6.1. Revoking administrator privileges from a user
Follow the steps in this section to revoke dedicated-admin
privileges from a user.
Prerequisites
- You logged in to OpenShift Cluster Manager.
- You created an OpenShift Dedicated cluster.
- You have configured a GitHub identity provider for your cluster and added an identity provider user.
-
You granted
dedicated-admin
privileges to a user.
Procedure
- Navigate to OpenShift Cluster Manager and select your cluster.
- Click the Access control tab.
- In the Cluster Roles and Access tab, select next to a user and click Delete.
Verification
-
After revoking the privileges, the user is no longer listed as part of the
dedicated-admins
group under Access control → Cluster Roles and Access on the OpenShift Cluster Manager page for your cluster.
6.2. Revoking user access to a cluster
You can revoke cluster access from an identity provider user by removing them from your configured identity provider.
You can configure different types of identity providers for your OpenShift Dedicated cluster.

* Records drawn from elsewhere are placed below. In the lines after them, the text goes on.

/-- **At an integer** `n`: the right derivative of the extension is `f'(0)` (piece
`f(· − n) + n` on `[n, n+1]`), the left derivative is `f'(1)` (piece `f(· − n + 1) + n − 1` on
`[n−1, n]`, which reaches the value `f(0) + n` at `n` because `f 1 = f 0 + 1`); with
`f' 1 = f' 0` the extension is differentiable at `n` with derivative `f'(0)`. -/
theorem hasDerivAt_unitExt_intCast
    (hderiv : ∀ u ∈ Icc (0 : ℝ) 1, HasDerivWithinAt f (f' u) (Icc 0 1) u)
    (hdeg : f 1 = f 0 + 1) (hslope : f' 1 = f' 0) (n : ℤ) :
    HasDerivAt (fun v : ℝ => f (Int.fract v) + ((⌊v⌋ : ℤ) : ℝ)) (f' 0) (n : ℝ) := by
  have hn1 : (n : ℝ) < n + 1 := by linarith
  have hn0 : (n : ℝ) - 1 < n := by linarith
  -- RIGHT: the piece `f (v - n) + n` on `[n, n+1]`
  have hR : HasDerivWithinAt (fun v : ℝ => f (Int.fract v) + ((⌊v⌋ : ℤ) : ℝ)) (f' 0)
      (Ici (n : ℝ)) n := by
    have h0 : HasDerivWithinAt f (f' 0) (Icc 0 1) 0 := hderiv 0 ⟨le_rfl, zero_le_one⟩
    have hsub : HasDerivWithinAt (fun v : ℝ => v - n) 1 (Icc (n : ℝ) (n + 1)) n :=
      ((hasDerivAt_id' (n : ℝ)).sub_const (n : ℝ)).hasDerivWithinAt
    have hmaps : MapsTo (fun v : ℝ => v - n) (Icc (n : ℝ) (n + 1)) (Icc 0 1) :=
      fun v hv => ⟨by linarith [hv.1], by linarith [hv.2]⟩
    have hg : HasDerivWithinAt (fun v : ℝ => f (v - n) + (n : ℝ)) (f' 0 * 1)
        (Icc (n : ℝ) (n + 1)) n := (h0.comp_of_eq (n : ℝ) hsub hmaps (by simp)).add_const _
    rw [mul_one] at hg
    refine (hg.mono_of_mem_nhdsWithin (Icc_mem_nhdsGE hn1)).congr_of_eventuallyEq ?_ ?_
    · filter_upwards [Ico_mem_nhdsGE hn1] with v hv
      exact unitExt_eq_of_mem_Ico hv
    · exact unitExt_eq_of_mem_Ico ⟨le_rfl, hn1⟩
  -- LEFT: the piece `f (v - (n - 1)) + (n - 1)` on `[n-1, n]`
  have hL : HasDerivWithinAt (fun v : ℝ => f (Int.fract v) + ((⌊v⌋ : ℤ) : ℝ)) (f' 0)
      (Iic (n : ℝ)) n := by
    have h1 : HasDerivWithinAt f (f' 1) (Icc 0 1) 1 := hderiv 1 ⟨zero_le_one, le_rfl⟩
    have hsub : HasDerivWithinAt (fun v : ℝ => v - (n - 1)) 1 (Icc ((n : ℝ) - 1) n) n :=
      ((hasDerivAt_id' (n : ℝ)).sub_const ((n : ℝ) - 1)).hasDerivWithinAt
    have hmaps : MapsTo (fun v : ℝ => v - (n - 1)) (Icc ((n : ℝ) - 1) n) (Icc 0 1) :=
      fun v hv => ⟨by linarith [hv.1], by linarith [hv.2]⟩
    have hg : HasDerivWithinAt (fun v : ℝ => f (v - (n - 1)) + ((n : ℝ) - 1)) (f' 1 * 1)
        (Icc ((n : ℝ) - 1) n) n := (h1.comp_of_eq (n : ℝ) hsub hmaps (by simp)).add_const _
    rw [mul_one, hslope] at hg
    refine (hg.mono_of_mem_nhdsWithin (Icc_mem_nhdsLE hn0)).congr_of_eventuallyEq ?_ ?_
    · filter_upwards [Ioc_mem_nhdsLE hn0] with v hv
      rcases hv.2.lt_or_eq with hlt | heq
      · -- `v ∈ (n-1, n)`: the cell of `n - 1`
        have hv' : v ∈ Ico (((n - 1 : ℤ) : ℝ)) ((n - 1 : ℤ) + 1) := by
          push_cast; exact ⟨hv.1.le, by linarith⟩
        rw [unitExt_eq_of_mem_Ico hv']
        push_cast
        ring_nf
      · -- `v = n`: the left piece reaches `f 0 + n` by `f 1 = f 0 + 1`
        subst heq
        rw [unitExt_eq_of_mem_Ico ⟨le_rfl, hn1⟩]
        have e1 : (n : ℝ) - (n - 1) = 1 := by ring
        rw [sub_self, e1, hdeg]
        ring
    · rw [unitExt_eq_of_mem_Ico ⟨le_rfl, hn1⟩]
      have e1 : (n : ℝ) - (n - 1) = 1 := by ring
      rw [sub_self, e1, hdeg]
      ring
  have h := hL.union hR
  rw [Iic_union_Ici, hasDerivWithinAt_univ] at h
  exact h

/-- **The degree-one extension is differentiable everywhere**, with derivative `f' ∘ fract`. -/
theorem hasDerivAt_unitExt
    (hderiv : ∀ u ∈ Icc (0 : ℝ) 1, HasDerivWithinAt f (f' u) (Icc 0 1) u)
    (hdeg : f 1 = f 0 + 1) (hslope : f' 1 = f' 0) (u : ℝ) :
    HasDerivAt (fun v : ℝ => f (Int.fract v) + ((⌊v⌋ : ℤ) : ℝ)) (f' (Int.fract u)) u := by
  by_cases hu : Int.fract u = 0
  · have e : u = ((⌊u⌋ : ℤ) : ℝ) := by
      have := Int.self_sub_floor u
      rw [Int.fract] at hu
      linarith
    rw [hu, e]
    exact hasDerivAt_unitExt_intCast hderiv hdeg hslope ⌊u⌋
  · exact hasDerivAt_unitExt_of_fract_ne_zero hderiv hu

/-- The derivative `f' ∘ fract` of the extension is continuous (`f'` continuous on `[0,1]` with
`f' 1 = f' 0`). -/
theorem continuous_unitExt_deriv (hcont : ContinuousOn f' (Icc 0 1)) (hslope : f' 1 = f' 0) :
    Continuous fun v : ℝ => f' (Int.fract v) :=
  hcont.comp_fract'' hslope.symm

/-- The derivative of the extension is positive if `f' > 0` on `[0,1]`. -/
theorem unitExt_deriv_pos (hpos : ∀ u ∈ Icc (0 : ℝ) 1, 0 < f' u) (v : ℝ) :
    0 < f' (Int.fract v) :=
  hpos _ ⟨Int.fract_nonneg v, (Int.fract_lt_one v).le⟩

end UnitExtension

/-! ## The period-`2π` lift `Φ θ = 2π · E((θ + c)/(2π)) + c'` and the circle certificate -/

section Circle

variable {f f' : ℝ → ℝ}

/-- **Derivative of the lift**: `Φ' θ = f'(fract((θ + c)/(2π)))` — the `2π` of the rescaling
cancels the `1/(2π)` of the inner map, which is why the engine books the spline's own
log-derivative. -/
theorem hasDerivAt_circSplineLift
    (hderiv : ∀ u ∈ Icc (0 : ℝ) 1, HasDerivWithinAt f (f' u) (Icc 0 1) u)
    (hdeg : f 1 = f 0 + 1) (hslope : f' 1 = f' 0) (c c' θ : ℝ) :
    HasDerivAt (fun t : ℝ => 2 * π * (f (Int.fract ((t + c) / (2 * π))) +
        ((⌊(t + c) / (2 * π)⌋ : ℤ) : ℝ)) + c')
      (f' (Int.fract ((θ + c) / (2 * π)))) θ := by
  have hin : HasDerivAt (fun t : ℝ => (t + c) / (2 * π)) (1 / (2 * π)) θ := by
    simpa using ((hasDerivAt_id' θ).add_const c).div_const (2 * π)
  have hE := hasDerivAt_unitExt hderiv hdeg hslope ((θ + c) / (2 * π))
  refine (((hE.comp θ hin).const_mul (2 * π)).add_const c').congr_deriv ?_
  field_simp

/-- **Degree one of the lift**: `Φ(θ + 2π) = Φ(θ) + 2π`. -/
theorem circSplineLift_add_two_pi (f : ℝ → ℝ) (c c' θ : ℝ) :
    2 * π * (f (Int.fract ((θ + 2 * π + c) / (2 * π))) +
        ((⌊(θ + 2 * π + c) / (2 * π)⌋ : ℤ) : ℝ)) + c' =
      (2 * π * (f (Int.fract ((θ + c) / (2 * π))) + ((⌊(θ + c) / (2 * π)⌋ : ℤ) : ℝ)) + c') +
        2 * π := by
  have hπ : (2 : ℝ) * π ≠ 0 := by positivity
  have e : (θ + 2 * π + c) / (2 * π) = (θ + c) / (2 * π) + 1 := by
    field_simp
    ring
  rw [e, unitExt_add_one]
  ring

/-- **On the circle the `2π⌊·⌋` term drops**: `↑(Φ θ) = ↑(2π·f(fract((θ + c)/(2π))) + c')` in
`ℝ/2πℤ`. -/
theorem circSplineLift_coe (f : ℝ → ℝ) (c c' θ : ℝ) :
    (((2 * π * (f (Int.fract ((θ + c) / (2 * π))) + ((⌊(θ + c) / (2 * π)⌋ : ℤ) : ℝ)) + c' : ℝ)) :
        AddCircle (2 * π)) =
      (((2 * π * f (Int.fract ((θ + c) / (2 * π))) + c' : ℝ)) : AddCircle (2 * π)) := by
  have e : 2 * π * (f (Int.fract ((θ + c) / (2 * π))) + ((⌊(θ + c) / (2 * π)⌋ : ℤ) : ℝ)) + c' =
      (2 * π * f (Int.fract ((θ + c) / (2 * π))) + c') + (⌊(θ + c) / (2 * π)⌋ : ℤ) • (2 * π) := by
    rw [zsmul_eq_mul]
    ring
  rw [e, AddCircle.coe_add, AddCircle.coe_zsmul, AddCircle.coe_period, smul_zero, add_zero]

/-- **Non-vacuity**: the circular-spline circle map and its Jacobian factor exist as functions on
`ℝ/2πℤ` with the stated values on representatives (the lift descends). -/
theorem exists_circle_circSpline
    (hderiv : ∀ u ∈ Icc (0 : ℝ) 1, HasDerivWithinAt f (f' u) (Icc 0 1) u)
    (hdeg : f 1 = f 0 + 1) (hslope : f' 1 = f' 0) (c c' : ℝ) :
    ∃ (F : AddCircle (2 * π) → AddCircle (2 * π)) (J : AddCircle (2 * π) → ℝ≥0∞),
      (∀ θ : ℝ, F θ = (((2 * π * f (Int.fract ((θ + c) / (2 * π))) + c' : ℝ)) : AddCircle (2 * π)))
      ∧ ∀ θ : ℝ, J θ = ENNReal.ofReal (f' (Int.fract ((θ + c) / (2 * π)))) := by
  obtain ⟨F, j, hF, hj⟩ := exists_circle_lift_of_degreeOne
    (Φ := fun t : ℝ => 2 * π * (f (Int.fract ((t + c) / (2 * π))) +
      ((⌊(t + c) / (2 * π)⌋ : ℤ) : ℝ)) + c')
    (Φ' := fun θ : ℝ => f' (Int.fract ((θ + c) / (2 * π))))
    (fun θ => hasDerivAt_circSplineLift hderiv hdeg hslope c c' θ)
    (fun θ => circSplineLift_add_two_pi f c c' θ)
  refine ⟨F, fun x => ENNReal.ofReal (j x), fun θ => ?_, fun θ => by simp only [hj]⟩
  rw [hF, circSplineLift_coe]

The following example procedure revokes cluster access for a member of a GitHub organization or team that is configured for identity provision to the cluster.
Prerequisites
- You have an OpenShift Dedicated cluster.
- You have a GitHub user account.
- You have configured a GitHub identity provider for your cluster and added an identity provider user.
Procedure
- Navigate to github.com and log in to your GitHub account.
Remove the user from your GitHub organization or team:
- If your identity provider configuration uses a GitHub organization, follow the steps in Removing a member from your organization in the GitHub documentation.
- If your identity provider configuration uses a team within a GitHub organization, follow the steps in Removing organization members from a team in the GitHub documentation.
Verification
- After removing the user from your identity provider, the user cannot authenticate into the cluster.
Chapter 7. Deleting an OpenShift Dedicated cluster
As cluster owner, you can delete your OpenShift Dedicated clusters.
7.1. Deleting your cluster
You can delete your OpenShift Dedicated cluster in Red Hat OpenShift Cluster Manager.
- You logged in to OpenShift Cluster Manager.
- You created an OpenShift Dedicated cluster.
Procedure
- From OpenShift Cluster Manager, click on the cluster you want to delete.
- Select Delete cluster from the Actions drop-down menu.
Type the name of the cluster highlighted in bold, then click Delete. Cluster deletion occurs automatically.
NoteIf you delete a cluster that was installed into a GCP Shared VPC, inform the VPC owner of the host project to remove the IAM policy roles granted to the service account that was referenced during cluster creation.